* [Exercise brief]
Of the entries below, restate word for word only the section that runs from the line with "geometry of the" to the line with "# squeeze (crux", counting both ends.

━━━━━━━━━━

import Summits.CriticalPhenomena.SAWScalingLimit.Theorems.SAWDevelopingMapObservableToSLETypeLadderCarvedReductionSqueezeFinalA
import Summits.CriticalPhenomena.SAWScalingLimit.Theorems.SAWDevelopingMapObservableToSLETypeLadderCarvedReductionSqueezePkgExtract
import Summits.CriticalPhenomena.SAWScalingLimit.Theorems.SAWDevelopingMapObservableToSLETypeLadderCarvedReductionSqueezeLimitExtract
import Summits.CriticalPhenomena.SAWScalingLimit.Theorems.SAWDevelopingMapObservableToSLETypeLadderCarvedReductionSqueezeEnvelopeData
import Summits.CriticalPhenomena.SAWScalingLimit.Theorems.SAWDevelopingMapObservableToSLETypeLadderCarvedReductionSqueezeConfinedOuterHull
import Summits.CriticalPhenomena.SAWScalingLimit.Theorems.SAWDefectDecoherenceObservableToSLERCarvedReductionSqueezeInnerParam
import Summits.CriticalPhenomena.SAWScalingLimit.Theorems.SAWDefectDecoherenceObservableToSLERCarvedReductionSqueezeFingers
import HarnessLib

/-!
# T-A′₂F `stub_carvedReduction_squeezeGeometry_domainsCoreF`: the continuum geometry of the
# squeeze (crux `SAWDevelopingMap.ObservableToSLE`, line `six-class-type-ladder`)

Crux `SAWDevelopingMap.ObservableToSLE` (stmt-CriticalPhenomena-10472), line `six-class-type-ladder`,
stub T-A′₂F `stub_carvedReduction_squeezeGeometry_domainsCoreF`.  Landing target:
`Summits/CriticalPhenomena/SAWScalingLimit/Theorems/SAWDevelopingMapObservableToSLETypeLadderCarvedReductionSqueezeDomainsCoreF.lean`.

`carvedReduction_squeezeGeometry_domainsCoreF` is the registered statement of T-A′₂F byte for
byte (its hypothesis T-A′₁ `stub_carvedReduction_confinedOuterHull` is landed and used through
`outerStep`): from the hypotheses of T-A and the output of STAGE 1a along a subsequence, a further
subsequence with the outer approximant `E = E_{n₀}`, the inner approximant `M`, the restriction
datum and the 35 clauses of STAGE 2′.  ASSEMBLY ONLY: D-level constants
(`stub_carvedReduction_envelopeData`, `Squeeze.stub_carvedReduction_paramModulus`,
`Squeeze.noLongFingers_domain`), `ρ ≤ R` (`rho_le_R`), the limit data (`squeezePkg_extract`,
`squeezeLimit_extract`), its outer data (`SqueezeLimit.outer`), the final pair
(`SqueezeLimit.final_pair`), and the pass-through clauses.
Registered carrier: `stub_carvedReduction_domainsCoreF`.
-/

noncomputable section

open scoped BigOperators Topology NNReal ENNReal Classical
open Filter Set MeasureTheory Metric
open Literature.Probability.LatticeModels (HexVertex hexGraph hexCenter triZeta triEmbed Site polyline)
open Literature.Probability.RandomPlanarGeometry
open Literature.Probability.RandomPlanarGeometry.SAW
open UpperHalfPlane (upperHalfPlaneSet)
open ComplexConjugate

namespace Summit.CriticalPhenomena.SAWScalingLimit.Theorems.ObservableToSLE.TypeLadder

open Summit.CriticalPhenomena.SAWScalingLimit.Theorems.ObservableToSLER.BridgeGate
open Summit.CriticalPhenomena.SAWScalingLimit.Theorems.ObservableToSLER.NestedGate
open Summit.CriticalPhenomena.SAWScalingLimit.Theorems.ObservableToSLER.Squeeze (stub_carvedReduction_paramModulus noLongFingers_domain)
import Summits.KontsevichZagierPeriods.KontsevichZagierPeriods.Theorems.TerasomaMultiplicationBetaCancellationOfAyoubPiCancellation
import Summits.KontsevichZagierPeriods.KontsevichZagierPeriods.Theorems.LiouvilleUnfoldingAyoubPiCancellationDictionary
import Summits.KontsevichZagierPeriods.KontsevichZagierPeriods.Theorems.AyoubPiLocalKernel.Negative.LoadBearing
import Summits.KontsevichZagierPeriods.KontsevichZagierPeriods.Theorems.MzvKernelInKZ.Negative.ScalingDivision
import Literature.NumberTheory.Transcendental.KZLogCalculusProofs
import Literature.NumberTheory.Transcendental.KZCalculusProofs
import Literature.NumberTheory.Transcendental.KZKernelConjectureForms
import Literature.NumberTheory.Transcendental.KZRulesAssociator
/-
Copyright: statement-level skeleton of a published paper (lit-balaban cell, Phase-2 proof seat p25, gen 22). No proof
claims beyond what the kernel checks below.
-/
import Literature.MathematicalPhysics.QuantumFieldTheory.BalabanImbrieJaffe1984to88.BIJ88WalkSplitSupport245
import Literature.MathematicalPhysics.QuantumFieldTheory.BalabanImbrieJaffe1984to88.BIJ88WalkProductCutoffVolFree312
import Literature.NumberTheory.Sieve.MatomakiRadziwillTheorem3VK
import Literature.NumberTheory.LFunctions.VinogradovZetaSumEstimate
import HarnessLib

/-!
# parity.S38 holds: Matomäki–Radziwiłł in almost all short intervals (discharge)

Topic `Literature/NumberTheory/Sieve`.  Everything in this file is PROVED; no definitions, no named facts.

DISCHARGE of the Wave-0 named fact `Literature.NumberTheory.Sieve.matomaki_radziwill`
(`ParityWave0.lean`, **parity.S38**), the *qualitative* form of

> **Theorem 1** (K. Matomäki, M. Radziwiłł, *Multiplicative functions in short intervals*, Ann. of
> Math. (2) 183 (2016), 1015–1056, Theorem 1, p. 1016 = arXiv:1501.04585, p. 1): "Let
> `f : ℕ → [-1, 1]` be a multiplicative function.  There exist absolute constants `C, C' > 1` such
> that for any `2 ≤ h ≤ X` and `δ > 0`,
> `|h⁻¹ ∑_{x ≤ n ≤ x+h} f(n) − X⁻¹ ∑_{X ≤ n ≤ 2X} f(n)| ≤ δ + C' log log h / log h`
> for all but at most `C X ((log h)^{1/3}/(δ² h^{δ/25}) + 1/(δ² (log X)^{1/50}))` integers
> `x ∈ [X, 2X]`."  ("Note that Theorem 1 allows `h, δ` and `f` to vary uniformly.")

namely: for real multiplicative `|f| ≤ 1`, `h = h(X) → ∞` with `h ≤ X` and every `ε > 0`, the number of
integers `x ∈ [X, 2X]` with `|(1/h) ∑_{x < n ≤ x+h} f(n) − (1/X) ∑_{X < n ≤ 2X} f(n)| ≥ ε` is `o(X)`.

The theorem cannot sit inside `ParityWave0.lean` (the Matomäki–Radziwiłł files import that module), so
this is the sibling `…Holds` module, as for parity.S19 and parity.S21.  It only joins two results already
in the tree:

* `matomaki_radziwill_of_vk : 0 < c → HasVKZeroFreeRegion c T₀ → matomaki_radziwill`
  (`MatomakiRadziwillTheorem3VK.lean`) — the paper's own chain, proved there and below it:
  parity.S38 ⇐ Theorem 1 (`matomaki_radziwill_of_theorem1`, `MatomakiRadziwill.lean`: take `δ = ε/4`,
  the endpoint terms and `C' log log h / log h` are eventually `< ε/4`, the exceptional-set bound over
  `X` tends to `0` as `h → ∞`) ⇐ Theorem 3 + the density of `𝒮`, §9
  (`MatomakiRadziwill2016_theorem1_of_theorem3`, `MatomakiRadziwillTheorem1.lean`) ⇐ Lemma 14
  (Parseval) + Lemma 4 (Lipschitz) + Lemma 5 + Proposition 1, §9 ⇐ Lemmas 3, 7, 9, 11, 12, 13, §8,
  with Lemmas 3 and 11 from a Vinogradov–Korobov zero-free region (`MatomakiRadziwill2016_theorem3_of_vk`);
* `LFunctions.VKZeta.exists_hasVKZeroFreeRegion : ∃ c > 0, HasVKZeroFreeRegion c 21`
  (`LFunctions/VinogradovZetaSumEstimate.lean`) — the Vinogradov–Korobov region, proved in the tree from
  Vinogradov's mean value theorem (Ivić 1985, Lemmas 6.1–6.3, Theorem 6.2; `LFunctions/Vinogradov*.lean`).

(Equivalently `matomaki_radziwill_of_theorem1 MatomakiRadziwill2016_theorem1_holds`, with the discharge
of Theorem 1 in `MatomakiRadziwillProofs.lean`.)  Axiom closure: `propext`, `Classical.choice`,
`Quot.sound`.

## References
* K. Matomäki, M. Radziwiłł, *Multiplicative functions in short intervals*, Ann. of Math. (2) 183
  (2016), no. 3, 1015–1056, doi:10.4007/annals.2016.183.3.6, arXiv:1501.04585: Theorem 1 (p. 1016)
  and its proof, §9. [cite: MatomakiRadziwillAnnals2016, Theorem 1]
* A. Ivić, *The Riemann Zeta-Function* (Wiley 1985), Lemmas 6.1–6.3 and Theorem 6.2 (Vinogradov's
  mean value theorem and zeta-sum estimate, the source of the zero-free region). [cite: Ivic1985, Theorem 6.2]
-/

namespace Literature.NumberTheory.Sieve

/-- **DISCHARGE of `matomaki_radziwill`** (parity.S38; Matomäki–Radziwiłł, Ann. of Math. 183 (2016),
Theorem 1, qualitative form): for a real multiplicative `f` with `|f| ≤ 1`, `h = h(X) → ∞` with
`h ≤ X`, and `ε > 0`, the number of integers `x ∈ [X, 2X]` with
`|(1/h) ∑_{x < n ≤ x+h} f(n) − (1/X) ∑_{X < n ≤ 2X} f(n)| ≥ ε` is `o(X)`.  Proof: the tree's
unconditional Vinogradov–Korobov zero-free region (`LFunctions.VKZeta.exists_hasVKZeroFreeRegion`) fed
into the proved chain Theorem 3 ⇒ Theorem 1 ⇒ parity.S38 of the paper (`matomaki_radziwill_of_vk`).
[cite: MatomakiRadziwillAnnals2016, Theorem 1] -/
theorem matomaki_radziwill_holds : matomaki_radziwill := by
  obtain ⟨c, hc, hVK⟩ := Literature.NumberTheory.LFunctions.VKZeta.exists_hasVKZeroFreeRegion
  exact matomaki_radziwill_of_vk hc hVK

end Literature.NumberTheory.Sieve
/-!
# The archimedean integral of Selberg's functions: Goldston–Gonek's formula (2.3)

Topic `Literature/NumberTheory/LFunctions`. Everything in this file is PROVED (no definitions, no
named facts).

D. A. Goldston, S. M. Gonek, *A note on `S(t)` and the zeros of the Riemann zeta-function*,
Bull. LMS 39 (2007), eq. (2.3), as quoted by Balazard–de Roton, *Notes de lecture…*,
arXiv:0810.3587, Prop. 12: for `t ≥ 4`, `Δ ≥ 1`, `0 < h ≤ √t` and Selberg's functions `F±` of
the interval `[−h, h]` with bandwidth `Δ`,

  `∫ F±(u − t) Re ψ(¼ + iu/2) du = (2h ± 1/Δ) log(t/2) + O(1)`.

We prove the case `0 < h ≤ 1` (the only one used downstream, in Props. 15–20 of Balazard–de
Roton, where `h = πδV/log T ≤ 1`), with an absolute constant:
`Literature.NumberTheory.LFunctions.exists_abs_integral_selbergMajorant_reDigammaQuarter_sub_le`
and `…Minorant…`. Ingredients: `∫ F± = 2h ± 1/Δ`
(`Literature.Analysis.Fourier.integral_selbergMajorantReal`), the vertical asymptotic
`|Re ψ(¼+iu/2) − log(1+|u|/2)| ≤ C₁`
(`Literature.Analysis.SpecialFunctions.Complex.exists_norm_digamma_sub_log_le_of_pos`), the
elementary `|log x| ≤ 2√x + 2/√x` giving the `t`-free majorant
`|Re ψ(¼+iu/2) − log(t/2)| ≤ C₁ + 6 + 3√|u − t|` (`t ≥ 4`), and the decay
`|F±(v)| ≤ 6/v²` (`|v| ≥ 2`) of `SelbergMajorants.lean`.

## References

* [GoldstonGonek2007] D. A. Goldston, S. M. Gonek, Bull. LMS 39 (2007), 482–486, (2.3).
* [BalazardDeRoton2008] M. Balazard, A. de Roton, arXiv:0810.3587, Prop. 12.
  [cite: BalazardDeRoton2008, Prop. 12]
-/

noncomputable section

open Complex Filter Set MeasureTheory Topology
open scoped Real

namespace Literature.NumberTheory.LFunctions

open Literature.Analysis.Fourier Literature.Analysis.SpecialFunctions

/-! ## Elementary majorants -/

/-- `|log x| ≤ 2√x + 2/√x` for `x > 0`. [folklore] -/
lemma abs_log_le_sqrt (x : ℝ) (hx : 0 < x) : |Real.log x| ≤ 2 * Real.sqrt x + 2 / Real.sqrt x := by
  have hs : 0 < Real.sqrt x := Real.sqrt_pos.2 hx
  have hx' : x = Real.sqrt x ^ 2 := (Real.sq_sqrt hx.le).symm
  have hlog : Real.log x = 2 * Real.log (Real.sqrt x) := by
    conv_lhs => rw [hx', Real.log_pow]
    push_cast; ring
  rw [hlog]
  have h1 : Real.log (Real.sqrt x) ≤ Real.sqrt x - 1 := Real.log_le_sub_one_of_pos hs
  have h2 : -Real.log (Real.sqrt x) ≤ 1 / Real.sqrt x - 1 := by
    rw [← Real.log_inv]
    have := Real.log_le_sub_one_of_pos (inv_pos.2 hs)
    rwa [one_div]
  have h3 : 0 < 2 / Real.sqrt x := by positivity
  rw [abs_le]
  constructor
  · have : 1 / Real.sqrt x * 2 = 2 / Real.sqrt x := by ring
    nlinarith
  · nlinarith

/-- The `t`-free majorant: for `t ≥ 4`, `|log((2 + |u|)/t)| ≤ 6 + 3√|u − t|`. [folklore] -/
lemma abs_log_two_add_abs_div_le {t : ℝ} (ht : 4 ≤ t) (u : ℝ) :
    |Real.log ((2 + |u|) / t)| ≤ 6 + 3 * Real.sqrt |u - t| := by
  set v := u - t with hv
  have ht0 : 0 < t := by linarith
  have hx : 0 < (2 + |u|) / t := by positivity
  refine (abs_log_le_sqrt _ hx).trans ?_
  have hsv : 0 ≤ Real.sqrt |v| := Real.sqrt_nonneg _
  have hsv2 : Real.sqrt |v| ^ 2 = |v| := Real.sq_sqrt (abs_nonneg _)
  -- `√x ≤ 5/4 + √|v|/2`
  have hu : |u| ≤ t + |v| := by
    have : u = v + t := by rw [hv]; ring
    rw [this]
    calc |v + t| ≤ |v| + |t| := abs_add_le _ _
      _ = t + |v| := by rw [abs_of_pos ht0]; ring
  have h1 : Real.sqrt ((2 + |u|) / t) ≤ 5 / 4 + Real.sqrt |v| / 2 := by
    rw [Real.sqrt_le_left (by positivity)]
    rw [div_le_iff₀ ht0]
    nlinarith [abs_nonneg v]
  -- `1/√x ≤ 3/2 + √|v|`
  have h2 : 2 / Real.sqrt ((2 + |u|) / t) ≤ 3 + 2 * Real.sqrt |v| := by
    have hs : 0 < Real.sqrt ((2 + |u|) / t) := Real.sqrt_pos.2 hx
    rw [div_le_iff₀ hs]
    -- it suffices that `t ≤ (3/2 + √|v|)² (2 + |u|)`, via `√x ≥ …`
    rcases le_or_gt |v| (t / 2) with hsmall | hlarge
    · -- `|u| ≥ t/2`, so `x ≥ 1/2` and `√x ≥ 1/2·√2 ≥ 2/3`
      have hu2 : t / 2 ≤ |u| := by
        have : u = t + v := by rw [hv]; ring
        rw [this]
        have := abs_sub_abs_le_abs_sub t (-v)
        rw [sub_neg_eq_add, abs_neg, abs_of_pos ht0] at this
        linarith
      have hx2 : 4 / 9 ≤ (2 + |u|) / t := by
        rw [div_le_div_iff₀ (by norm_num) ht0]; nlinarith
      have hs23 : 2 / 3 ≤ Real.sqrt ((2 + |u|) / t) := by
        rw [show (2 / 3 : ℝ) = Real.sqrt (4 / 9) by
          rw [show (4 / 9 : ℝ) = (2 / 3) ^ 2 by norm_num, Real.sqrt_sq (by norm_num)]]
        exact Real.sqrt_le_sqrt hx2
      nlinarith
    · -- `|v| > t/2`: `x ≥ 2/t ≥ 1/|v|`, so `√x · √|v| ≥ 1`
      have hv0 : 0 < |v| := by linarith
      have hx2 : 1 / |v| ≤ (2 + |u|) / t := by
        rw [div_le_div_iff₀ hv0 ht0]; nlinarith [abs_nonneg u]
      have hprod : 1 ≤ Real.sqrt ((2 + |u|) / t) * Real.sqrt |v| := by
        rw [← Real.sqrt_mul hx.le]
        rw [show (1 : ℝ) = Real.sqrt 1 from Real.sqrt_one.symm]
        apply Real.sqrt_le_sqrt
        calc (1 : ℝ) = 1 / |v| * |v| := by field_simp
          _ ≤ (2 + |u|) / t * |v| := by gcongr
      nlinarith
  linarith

━━━━━━━━━━

* [Answer area]
# T-A′₂F `stub_carvedReduction_squeezeGeometry_domainsCoreF`: the continuum geometry of the
# squeeze (crux `SAWDevelopingMap.ObservableToSLE`, line `six-class-type-ladder`)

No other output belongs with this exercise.